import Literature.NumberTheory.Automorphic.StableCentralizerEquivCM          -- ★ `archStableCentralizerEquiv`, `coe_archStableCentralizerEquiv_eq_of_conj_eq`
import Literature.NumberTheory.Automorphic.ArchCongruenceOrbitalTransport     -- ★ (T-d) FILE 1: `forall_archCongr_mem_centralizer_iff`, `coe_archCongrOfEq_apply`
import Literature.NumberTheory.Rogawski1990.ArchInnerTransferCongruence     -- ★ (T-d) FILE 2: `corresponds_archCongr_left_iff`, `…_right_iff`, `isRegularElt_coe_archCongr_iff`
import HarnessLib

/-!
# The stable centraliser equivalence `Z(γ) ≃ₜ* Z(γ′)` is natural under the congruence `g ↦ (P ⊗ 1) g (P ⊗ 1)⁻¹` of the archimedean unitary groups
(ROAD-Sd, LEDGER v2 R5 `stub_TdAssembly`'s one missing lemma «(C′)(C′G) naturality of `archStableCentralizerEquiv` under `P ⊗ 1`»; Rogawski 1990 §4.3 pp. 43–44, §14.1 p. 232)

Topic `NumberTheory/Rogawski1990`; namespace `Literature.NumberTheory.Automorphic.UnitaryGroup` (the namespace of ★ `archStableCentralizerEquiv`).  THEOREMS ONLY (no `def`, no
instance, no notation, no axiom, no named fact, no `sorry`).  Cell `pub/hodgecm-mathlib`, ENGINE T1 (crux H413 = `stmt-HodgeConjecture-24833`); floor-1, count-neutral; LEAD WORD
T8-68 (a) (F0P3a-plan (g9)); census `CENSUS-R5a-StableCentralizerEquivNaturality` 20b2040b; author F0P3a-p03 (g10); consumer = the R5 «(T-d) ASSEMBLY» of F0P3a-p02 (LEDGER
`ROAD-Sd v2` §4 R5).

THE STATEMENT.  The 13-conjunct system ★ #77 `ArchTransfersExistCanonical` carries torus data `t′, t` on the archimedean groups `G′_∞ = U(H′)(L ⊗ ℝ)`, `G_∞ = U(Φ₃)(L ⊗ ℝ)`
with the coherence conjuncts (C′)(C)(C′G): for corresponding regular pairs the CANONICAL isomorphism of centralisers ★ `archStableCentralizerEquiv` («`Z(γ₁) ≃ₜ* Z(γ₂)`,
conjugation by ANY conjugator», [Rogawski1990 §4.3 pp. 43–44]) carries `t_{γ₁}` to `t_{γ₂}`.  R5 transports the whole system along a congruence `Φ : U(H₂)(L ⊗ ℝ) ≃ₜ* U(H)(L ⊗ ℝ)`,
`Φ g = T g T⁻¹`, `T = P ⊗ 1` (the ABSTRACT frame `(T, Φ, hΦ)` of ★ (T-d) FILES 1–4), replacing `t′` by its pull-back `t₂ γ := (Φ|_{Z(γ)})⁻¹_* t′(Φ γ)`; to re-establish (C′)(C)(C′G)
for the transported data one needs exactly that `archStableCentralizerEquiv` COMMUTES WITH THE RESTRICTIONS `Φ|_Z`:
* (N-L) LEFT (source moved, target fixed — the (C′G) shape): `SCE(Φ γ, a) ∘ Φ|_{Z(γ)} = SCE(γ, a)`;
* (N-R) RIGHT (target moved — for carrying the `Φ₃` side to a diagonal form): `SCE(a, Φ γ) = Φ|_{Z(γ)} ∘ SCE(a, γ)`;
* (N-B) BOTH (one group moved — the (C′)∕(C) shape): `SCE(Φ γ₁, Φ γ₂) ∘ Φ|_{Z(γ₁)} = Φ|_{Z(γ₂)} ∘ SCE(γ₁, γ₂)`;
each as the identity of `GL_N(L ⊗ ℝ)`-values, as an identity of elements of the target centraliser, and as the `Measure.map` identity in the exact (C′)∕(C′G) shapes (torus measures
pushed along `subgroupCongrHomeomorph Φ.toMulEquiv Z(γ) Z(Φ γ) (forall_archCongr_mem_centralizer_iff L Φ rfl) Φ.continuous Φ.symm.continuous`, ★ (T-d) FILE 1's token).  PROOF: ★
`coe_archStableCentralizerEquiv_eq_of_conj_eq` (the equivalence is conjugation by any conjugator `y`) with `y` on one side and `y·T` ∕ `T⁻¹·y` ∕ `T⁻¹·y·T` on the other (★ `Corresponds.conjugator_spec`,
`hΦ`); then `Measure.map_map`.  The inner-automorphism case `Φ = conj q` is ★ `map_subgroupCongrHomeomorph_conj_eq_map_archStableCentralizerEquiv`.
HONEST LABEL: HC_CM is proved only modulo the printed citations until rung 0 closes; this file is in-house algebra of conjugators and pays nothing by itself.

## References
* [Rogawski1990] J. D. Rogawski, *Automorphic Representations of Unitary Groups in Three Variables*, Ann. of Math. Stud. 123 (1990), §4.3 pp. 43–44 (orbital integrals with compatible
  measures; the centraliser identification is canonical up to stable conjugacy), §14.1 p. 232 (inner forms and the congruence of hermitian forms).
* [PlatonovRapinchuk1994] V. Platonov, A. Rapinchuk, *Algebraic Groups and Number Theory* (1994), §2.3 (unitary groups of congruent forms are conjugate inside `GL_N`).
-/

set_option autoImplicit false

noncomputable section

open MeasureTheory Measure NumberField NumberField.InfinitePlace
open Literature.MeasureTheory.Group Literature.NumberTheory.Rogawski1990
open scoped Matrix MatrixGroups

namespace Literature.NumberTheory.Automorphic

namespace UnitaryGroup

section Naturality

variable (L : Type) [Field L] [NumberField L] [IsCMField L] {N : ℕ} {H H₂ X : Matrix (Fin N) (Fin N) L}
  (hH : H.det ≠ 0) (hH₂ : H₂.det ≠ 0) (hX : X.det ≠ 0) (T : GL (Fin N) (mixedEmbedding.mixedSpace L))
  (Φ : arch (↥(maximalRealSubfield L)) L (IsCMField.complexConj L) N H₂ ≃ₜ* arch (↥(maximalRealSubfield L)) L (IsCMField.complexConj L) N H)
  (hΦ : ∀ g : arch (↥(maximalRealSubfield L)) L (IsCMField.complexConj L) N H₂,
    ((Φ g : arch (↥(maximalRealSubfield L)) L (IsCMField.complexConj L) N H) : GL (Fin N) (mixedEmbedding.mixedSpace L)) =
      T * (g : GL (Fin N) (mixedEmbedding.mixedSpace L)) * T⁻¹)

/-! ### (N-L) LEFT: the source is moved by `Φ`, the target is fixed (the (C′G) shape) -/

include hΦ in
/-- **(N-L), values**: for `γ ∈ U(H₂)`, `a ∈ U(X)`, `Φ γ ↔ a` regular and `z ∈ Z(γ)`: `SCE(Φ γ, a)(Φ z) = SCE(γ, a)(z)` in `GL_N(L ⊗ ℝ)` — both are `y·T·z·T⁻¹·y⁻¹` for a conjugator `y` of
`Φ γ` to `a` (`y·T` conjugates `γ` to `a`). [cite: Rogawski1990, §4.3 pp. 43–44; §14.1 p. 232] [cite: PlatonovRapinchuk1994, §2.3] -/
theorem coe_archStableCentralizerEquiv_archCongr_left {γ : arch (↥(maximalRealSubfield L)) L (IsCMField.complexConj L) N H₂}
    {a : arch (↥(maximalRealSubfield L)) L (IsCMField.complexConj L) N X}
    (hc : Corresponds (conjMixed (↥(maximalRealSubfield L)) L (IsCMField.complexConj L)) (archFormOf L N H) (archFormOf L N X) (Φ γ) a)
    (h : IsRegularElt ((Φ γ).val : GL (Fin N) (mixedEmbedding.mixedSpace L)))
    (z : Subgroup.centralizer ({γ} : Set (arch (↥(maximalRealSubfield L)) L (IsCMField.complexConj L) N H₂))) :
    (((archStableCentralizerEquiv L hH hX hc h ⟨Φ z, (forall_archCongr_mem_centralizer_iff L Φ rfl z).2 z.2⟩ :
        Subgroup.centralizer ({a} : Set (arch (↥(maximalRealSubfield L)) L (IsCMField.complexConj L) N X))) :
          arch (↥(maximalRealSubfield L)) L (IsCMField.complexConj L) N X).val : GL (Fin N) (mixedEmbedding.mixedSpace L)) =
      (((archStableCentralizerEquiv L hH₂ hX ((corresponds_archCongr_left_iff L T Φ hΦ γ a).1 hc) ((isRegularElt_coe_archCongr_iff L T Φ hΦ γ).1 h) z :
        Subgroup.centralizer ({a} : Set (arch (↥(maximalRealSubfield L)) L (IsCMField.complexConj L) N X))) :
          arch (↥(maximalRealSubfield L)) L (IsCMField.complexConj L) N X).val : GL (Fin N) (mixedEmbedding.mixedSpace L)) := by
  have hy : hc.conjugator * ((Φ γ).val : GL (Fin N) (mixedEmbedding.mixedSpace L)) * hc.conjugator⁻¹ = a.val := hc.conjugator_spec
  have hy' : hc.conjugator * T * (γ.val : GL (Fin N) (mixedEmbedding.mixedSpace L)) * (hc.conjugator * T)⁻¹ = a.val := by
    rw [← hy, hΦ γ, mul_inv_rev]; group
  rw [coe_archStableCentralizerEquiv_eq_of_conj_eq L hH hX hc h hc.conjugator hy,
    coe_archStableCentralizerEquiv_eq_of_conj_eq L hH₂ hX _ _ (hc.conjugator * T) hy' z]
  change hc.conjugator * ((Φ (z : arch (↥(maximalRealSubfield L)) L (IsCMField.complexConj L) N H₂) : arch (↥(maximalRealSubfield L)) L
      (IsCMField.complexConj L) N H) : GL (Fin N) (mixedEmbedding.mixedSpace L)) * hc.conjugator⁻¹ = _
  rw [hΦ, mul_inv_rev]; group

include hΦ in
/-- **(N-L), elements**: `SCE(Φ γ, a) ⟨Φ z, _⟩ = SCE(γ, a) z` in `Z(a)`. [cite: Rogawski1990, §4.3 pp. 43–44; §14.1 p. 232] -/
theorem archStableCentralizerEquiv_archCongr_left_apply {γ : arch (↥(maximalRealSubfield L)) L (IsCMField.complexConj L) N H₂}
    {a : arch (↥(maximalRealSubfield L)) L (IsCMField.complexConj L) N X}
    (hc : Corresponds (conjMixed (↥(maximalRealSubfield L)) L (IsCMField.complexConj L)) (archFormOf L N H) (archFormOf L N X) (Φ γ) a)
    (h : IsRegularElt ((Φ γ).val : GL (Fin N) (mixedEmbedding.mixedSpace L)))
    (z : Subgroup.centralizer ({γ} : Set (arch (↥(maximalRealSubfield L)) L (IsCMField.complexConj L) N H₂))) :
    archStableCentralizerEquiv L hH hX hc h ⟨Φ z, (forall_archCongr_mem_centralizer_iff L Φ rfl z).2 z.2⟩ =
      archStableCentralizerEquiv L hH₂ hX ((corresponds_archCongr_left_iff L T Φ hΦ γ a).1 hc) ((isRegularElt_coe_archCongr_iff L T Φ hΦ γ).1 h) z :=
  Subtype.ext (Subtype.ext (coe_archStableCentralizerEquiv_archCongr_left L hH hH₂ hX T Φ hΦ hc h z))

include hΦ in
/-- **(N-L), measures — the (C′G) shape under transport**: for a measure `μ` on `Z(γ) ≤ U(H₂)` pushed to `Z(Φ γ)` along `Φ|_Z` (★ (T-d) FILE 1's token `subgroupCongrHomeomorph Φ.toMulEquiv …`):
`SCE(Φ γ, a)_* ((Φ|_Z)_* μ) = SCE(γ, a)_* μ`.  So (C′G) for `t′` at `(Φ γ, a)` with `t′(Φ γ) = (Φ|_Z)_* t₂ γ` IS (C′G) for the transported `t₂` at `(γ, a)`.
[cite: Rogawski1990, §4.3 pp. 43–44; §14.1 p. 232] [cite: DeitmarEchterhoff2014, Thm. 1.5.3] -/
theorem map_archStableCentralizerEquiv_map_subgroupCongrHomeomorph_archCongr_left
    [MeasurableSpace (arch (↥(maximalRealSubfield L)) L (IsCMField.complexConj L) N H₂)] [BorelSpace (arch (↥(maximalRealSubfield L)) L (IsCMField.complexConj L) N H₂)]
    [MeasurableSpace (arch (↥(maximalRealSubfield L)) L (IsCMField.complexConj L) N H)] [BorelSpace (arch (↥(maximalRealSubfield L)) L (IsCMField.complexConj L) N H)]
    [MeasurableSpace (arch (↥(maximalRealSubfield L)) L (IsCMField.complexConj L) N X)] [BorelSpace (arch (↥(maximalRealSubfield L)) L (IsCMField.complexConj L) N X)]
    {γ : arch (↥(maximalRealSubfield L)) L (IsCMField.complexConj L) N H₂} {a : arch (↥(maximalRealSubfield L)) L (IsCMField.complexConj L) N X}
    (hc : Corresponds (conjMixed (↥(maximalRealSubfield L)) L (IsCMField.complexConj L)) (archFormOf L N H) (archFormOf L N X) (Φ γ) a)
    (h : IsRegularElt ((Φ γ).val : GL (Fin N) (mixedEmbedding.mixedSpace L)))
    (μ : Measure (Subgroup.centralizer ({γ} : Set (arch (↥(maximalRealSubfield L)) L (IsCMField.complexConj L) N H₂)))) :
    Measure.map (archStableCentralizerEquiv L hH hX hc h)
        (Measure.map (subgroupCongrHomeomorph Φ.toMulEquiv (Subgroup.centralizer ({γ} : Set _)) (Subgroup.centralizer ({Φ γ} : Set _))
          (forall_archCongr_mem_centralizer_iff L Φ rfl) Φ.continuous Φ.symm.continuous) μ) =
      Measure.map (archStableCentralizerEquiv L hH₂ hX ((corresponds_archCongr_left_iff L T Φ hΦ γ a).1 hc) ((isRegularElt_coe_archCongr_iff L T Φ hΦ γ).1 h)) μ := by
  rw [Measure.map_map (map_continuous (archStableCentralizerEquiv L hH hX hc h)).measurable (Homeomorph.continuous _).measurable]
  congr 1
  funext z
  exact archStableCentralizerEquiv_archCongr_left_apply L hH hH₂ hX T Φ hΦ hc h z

ASSIGNED TASK:
Within the listing, count the lines that contain the word "mixedEmbedding", and give the count by itself.

EXPECTED ANSWER:
11